To answer your question about benefits of PC’s to nordic skate skiing. Yes, I have noticed an improvement in balance and climbing hills. The benefits are hard to quantify though since If you take the last 3 years of winter weather, I have only been on skis for about 5-6 months.

Climbing hills used to be a big problem for me since technique plays a huge role in nordic skiing. Although in late December because of a lack of snow in Wisconsin I bought roller-skis and put a month and a half of training in. Started PC’s beginning of January and started snow-skiing February 4th. The one thing I noticed since first using the PC’s is that on the hills my legs have a faster turnover and my balance improved (again it is hard to quantify since I have no way of collecting data). Skiing on flat terrain is hard to compare since technique and glide play a more important role (still in developing stages).

Maybe someone such as TTN can respond since he has years of experience skate skiing.

Chris

Of course lurkers are allowed. In fact, i said I expected them. My concern is this topic has been discused ad nauseum in the view of many or most on this list and seemed somewhat innappropriate to be brought up as part of that particular topic.

It seems to me that if you want to debate PowerCranks a thread devoted to that perhaps entitled “An article (or argument): PC’s not necessary to improve”. Then put forth your arguments. Fortunately for me, it is no longer necessary for me to rebut every argument against the cranks or make every argument for them. Look carefully, you don’t find many people who have used the cranks for any length of time joining in on the anti PC side of these arguments.

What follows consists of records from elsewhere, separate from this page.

/-- **Suzuki 2025, Thm 3, (iii) ⟹ (ii), PROVED**: the Riesz limit (1.15) implies (1.14) eventually, because the
limit `−(L'/L)(½, χ₄)` is NEGATIVE (`re_logDeriv_LFunction_χ4_half_pos`; Suzuki: «since `χ₄` is primitive, the
third claim implies the second claim», via (4.6)). RH-FREE implication between two clauses of the criterion.
[cite: Suzuki2025Chebyshev, §1.2 Thm 3 ((iii) ⟹ (ii)), proof at the end of §4.1] -/
theorem Suzuki2025Chebyshev_thm3_iii_imp_ii
    (h : Tendsto (fun x : ℝ ↦
        ∑ n ∈ Finset.Icc 1 ⌊x⌋₊, Λ n * (ZMod.χ₄ (n : ZMod 4) : ℝ) / Real.sqrt n * (1 - Real.log n / Real.log x))
      atTop (𝓝 (-(logDeriv (DirichletCharacter.LFunction
        (ZMod.χ₄.ringHomComp (Int.castRingHom ℂ) : DirichletCharacter ℂ 4)) (1 / 2)).re))) :
    ∃ x₀ : ℝ, 2 ≤ x₀ ∧ ∀ x : ℝ, x₀ ≤ x →
      ∑ n ∈ Finset.Icc 1 ⌊x⌋₊, Λ n * (ZMod.χ₄ (n : ZMod 4) : ℝ) / Real.sqrt n * Real.log (x / n) ≤ 0 := by
  have hneg : -(logDeriv (DirichletCharacter.LFunction
      (ZMod.χ₄.ringHomComp (Int.castRingHom ℂ) : DirichletCharacter ℂ 4)) (1 / 2)).re < 0 := by
    linarith [re_logDeriv_LFunction_χ4_half_pos]
  obtain ⟨x₁, hx₁⟩ := eventually_atTop.1 (h.eventually (eventually_lt_nhds hneg))
  refine ⟨max x₁ 2, le_max_right _ _, fun x hx ↦ ?_⟩
  have hx2 : 2 ≤ x := le_trans (le_max_right _ _) hx
  have hx1 : 1 < x := by linarith
  have hlt := hx₁ x (le_trans (le_max_left _ _) hx)
  rw [sum_log_eq_log_mul_rieszMean hx1]
  exact (mul_neg_of_pos_of_neg (Real.log_pos hx1) hlt).le

end SuzukiChi4Riesz

open SuzukiChi4Riesz in
/-- **Suzuki 2025, Theorem 3 — discharge of the named fact `Suzuki2025Chebyshev_thm3`** (GRH(χ₄)-EQUIVALENT
criterion, AS TYPED in `ChebyshevHalfLineBiasVariants.lean`: `(i) ⟺ (ii)` and `(i) ⟺ (iii)`): assembled from
`Suzuki2025Chebyshev_thm3_i_imp_ii`, `Suzuki2025Chebyshev_thm3_i_imp_iii`, `Suzuki2025Chebyshev_thm3_iii_imp_ii`
(this file) and the tree's `Suzuki2025Chebyshev_thm3_ii_imp_i` (`ChebyshevHalfLineBiasChi4Proofs.lean`, Landau's
theorem via `Suzuki2025Chebyshev_thm8_sign_holds`). An EQUIVALENCE: it fixes which limit statements ARE the GRH for
`L(s, χ₄)`; it does not move GRH or RH. [cite: Suzuki2025Chebyshev, §1.2 Thm 3 (and §4.1 Thm 8)] -/
theorem Suzuki2025Chebyshev_thm3_holds : Suzuki2025Chebyshev_thm3 := by
  unfold Suzuki2025Chebyshev_thm3
  intro χ
  exact ⟨⟨fun h ↦ Suzuki2025Chebyshev_thm3_i_imp_ii h, fun h ↦ Suzuki2025Chebyshev_thm3_ii_imp_i h⟩,
    ⟨fun h ↦ Suzuki2025Chebyshev_thm3_i_imp_iii h,
      fun h ↦ Suzuki2025Chebyshev_thm3_ii_imp_i (Suzuki2025Chebyshev_thm3_iii_imp_ii h)⟩⟩

end Literature.NumberTheory.LFunctions

end
import Summits.NavierStokesRegularity.NavierStokesRegularity.Theorems.SymmetricScarExists.Negative.SpiralWorld

/-!
# `SymmetricScarExists` (crux stmt-NavierStokesRegularity-11718, route RellichScar): the abstract
# one-slice SELECTION skeleton is false — negative-side support, part 8 (cdisprove seat, gen 3)

The route's foreseen layer-2 split of the crux is `ScarMapContinuous → OneSliceSelection →
SymmetricScarExists`, where `OneSliceSelection` is "a fixed or `SO(2)`-invariant point of the
(log-radial) shift on the compact scar set".  Stripped of the fluid mechanics, the selection step has
the shape

> a non-empty compact Hausdorff space carrying a continuous `ℝ`-flow `φ` (the zoom / log-radial shift)
> and a commuting continuous circle action `ρ` (the rotations about `e₃`) contains a point fixed by the
> flow (homogeneous scar) or by the circle (axisymmetric scar)

(`OneSliceSelectionSkeleton` below).  This is FALSE (`not_oneSliceSelectionSkeleton`): on the circle
`ℝ/ℤ` let both `φ` and `ρ` act by translation — a minimal flow commuting with a free circle action, no
fixed point of either.  (Gen 1 of this seat refuted a discrete `Bool × Bool` version in evidence; this is
the continuous-group version matching the route's wording, landed so that it can be imported.)  In the
crux's own terms the counterexample is the shape of a `λ`-DSS or rotated-self-similar apex profile whose
scar orbit is a circle (cf. part 1 `SpiralWorld`, part 3 `SpiralField`): compactness of the apex class,
continuity of the scar map and the two commuting symmetries alone select nothing; an engine for the crux
needs an input that breaks minimality (a monotone / variational quantity for the zoom flow — none is
known for Navier–Stokes, Albritton–Barker 2019 §1 — or a rigidity theorem excluding circle orbits, i.e.
the Type-I (R)DSS Liouville wall).

## References

* H. Furstenberg, *Recurrence in ergodic theory and combinatorial number theory* (1981), Ch. 1
  (minimal systems without fixed points). [Furstenberg1981]
* D. Albritton, T. Barker, arXiv:1811.00502, §1 ("no known … monotonicity formulae"). [AlbrittonBarker2019]
-/

noncomputable section

open Set Function Topology

namespace Summit.NavierStokesRegularity.NavierStokesRegularity.Theorems.SymmetricScarExists.Negative

section SelectionSkeleton

/-- **The abstract one-slice selection principle** (shape of the route's foreseen `OneSliceSelection`):
every non-empty compact Hausdorff space with a continuous `ℝ`-flow `φ` and a commuting continuous
`ℝ/ℤ`-action `ρ` (an `ℝ`-action with `ρ 1 = id`) has a point fixed by `φ` or fixed by `ρ`. -/
def OneSliceSelectionSkeleton : Prop :=
  ∀ (X : Type) [TopologicalSpace X] [CompactSpace X] [T2Space X] [Nonempty X]
    (φ ρ : ℝ → X → X),
    Continuous (uncurry φ) → Continuous (uncurry ρ) →
    (∀ x, φ 0 x = x) → (∀ s t x, φ (s + t) x = φ s (φ t x)) →
    (∀ x, ρ 0 x = x) → (∀ s t x, ρ (s + t) x = ρ s (ρ t x)) → (∀ x, ρ 1 x = x) →
    (∀ s θ x, φ s (ρ θ x) = ρ θ (φ s x)) →
    ∃ x, (∀ s, φ s x = x) ∨ (∀ θ, ρ θ x = x)

/-- The half-turn of the circle `ℝ/ℤ` is not trivial: `(1/2 : ℝ) ≠ 0` in `AddCircle 1`. [folklore] -/
theorem addCircle_one_half_ne_zero : ((1 / 2 : ℝ) : AddCircle (1 : ℝ)) ≠ 0 := by
  intro h
  rw [AddCircle.coe_eq_zero_iff] at h
  obtain ⟨n, hn⟩ := h
  rw [zsmul_eq_mul, mul_one] at hn
  have h2 : (2 * n : ℤ) = 1 := by
    have : (2 * n : ℝ) = 1 := by rw [hn]; norm_num
    exact_mod_cast this
  omega

/-- **The selection skeleton is false**: translations on the circle `ℝ/ℤ` form a minimal flow
commuting with the (free) circle action by translations; neither has a fixed point.
[cite: Furstenberg1981, Ch. 1] -/
theorem not_oneSliceSelectionSkeleton : ¬ OneSliceSelectionSkeleton := by
  intro h
  have hcont : Continuous (uncurry fun (s : ℝ) (x : AddCircle (1 : ℝ)) => x + (s : AddCircle (1 : ℝ))) := by
    exact continuous_snd.add (AddCircle.continuous_mk' (1 : ℝ) |>.comp continuous_fst)
  obtain ⟨x, hx⟩ := h (AddCircle (1 : ℝ)) (fun s x => x + (s : AddCircle (1 : ℝ)))
    (fun s x => x + (s : AddCircle (1 : ℝ))) hcont hcont
    (fun x => by simp) (fun s t x => by rw [AddCircle.coe_add]; abel)
    (fun x => by simp) (fun s t x => by rw [AddCircle.coe_add]; abel)
    (fun x => by
      show x + ((1 : ℝ) : AddCircle (1 : ℝ)) = x
      rw [AddCircle.coe_period, add_zero])
    (fun s θ x => by abel)
  rcases hx with hφ | hρ
  · have := hφ (1 / 2)
    exact addCircle_one_half_ne_zero (by simpa using this)
  · have := hρ (1 / 2)
    exact addCircle_one_half_ne_zero (by simpa using this)

end SelectionSkeleton

end Summit.NavierStokesRegularity.NavierStokesRegularity.Theorems.SymmetricScarExists.Negative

Regarding some of your other points. I have not seen any of the CTS 'studies" so I do not know if they are junk science. And, please go back and look at the post that started this, I said nothing about racing at an RPM of 60. I have always said I thought most peoples most efficient cadence was between 80 and 90.

Regarding knee problems, almost every person starts out using these things at very low cadences of 60-70 for awhile and almost everyone comments on how surprised they are they see no knee problems or that knee problems they did have go away. A few users have transient pain behind the knee (probably at the insertion of the hamstrings) and I know of one customer who had “muscle pulls” related to the cranks - but that is not a knee problem. Predict away but the evidence suggests that PC’s reduce knee problems regardless of cadence.